(Input records)

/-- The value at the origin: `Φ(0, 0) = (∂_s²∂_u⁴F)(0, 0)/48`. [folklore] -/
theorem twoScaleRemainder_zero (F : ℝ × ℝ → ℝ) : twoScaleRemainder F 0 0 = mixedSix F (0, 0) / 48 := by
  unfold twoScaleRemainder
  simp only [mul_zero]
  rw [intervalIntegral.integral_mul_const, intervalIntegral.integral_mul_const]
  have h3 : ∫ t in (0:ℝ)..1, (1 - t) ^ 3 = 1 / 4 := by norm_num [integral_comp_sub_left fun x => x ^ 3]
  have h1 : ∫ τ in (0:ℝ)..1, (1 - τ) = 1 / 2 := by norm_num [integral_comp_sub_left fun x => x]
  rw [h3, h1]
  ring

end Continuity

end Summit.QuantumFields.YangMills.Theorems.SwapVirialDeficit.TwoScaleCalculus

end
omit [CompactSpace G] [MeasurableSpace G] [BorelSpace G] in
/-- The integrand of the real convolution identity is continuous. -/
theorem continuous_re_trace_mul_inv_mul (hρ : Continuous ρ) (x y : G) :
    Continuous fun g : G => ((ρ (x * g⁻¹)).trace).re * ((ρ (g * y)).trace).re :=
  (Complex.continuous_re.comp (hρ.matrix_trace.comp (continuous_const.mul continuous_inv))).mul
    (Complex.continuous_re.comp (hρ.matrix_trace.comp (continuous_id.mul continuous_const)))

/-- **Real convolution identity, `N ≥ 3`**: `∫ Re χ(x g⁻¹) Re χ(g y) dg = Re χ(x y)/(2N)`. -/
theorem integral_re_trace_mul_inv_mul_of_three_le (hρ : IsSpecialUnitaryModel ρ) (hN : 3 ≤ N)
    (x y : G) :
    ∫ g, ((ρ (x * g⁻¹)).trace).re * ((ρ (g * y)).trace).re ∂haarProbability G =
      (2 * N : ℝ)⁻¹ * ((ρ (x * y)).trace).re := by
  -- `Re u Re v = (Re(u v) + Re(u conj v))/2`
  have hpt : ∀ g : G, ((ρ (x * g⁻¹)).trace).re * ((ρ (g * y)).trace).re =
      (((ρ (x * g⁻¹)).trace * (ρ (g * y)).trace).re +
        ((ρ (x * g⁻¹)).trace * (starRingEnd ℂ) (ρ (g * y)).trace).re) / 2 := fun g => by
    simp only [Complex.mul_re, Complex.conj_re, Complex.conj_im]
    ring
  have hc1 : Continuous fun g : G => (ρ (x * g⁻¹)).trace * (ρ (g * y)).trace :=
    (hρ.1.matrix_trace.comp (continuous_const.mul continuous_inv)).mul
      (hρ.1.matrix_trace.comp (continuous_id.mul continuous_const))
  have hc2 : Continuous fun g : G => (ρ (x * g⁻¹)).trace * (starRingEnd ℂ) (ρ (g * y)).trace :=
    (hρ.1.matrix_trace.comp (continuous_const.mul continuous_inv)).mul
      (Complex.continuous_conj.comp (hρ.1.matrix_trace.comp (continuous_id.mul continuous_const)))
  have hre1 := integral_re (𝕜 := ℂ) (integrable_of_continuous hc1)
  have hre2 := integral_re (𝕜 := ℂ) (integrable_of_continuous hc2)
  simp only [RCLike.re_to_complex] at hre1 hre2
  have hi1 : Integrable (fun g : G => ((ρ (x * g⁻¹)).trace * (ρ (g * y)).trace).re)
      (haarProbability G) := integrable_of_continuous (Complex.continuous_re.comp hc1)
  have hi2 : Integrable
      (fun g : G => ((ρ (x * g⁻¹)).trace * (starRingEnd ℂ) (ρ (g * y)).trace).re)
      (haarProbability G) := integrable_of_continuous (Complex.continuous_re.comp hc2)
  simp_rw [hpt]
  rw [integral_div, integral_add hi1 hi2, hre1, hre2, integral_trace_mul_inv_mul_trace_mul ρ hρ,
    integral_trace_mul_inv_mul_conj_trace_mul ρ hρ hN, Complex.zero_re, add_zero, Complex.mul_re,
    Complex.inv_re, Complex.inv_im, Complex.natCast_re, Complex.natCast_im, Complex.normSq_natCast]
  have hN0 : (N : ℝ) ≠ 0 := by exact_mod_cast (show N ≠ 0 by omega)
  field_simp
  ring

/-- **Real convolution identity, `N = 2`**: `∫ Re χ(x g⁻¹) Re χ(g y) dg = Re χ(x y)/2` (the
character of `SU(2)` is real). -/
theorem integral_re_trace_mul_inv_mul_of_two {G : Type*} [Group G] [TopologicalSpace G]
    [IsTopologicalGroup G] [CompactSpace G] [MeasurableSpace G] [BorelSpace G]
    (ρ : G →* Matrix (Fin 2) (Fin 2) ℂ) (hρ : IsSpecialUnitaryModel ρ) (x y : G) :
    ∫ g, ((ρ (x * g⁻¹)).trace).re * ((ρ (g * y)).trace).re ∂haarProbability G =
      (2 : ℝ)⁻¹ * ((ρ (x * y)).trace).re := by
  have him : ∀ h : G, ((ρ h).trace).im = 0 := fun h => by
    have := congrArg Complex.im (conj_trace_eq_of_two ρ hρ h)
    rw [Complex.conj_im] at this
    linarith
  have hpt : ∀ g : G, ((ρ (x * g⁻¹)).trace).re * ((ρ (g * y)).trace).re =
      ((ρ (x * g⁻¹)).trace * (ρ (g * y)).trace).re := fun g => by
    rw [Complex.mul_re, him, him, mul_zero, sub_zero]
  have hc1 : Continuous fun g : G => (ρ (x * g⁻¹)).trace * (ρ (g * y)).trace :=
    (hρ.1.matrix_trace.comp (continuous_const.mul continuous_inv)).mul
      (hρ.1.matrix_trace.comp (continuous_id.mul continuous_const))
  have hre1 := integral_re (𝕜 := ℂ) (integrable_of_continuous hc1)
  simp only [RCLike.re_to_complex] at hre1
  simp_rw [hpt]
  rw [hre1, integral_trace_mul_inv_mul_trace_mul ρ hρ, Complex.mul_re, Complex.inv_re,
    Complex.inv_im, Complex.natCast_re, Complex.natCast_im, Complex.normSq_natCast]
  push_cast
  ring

(End Input records)

Exercise directions
From the data above, return every line from the line that has "(hρ.1.matrix_trace.comp (continuous_id.mul continuous_const)))" up to and including the line that has "have hi1 : Integrable", exactly.

Exercise result
      (Complex.continuous_conj.comp (hρ.1.matrix_trace.comp (continuous_id.mul continuous_const)))
  have hre1 := integral_re (𝕜 := ℂ) (integrable_of_continuous hc1)
  have hre2 := integral_re (𝕜 := ℂ) (integrable_of_continuous hc2)
  simp only [RCLike.re_to_complex] at hre1 hre2
  have hi1 : Integrable (fun g : G => ((ρ (x * g⁻¹)).trace * (ρ (g * y)).trace).re)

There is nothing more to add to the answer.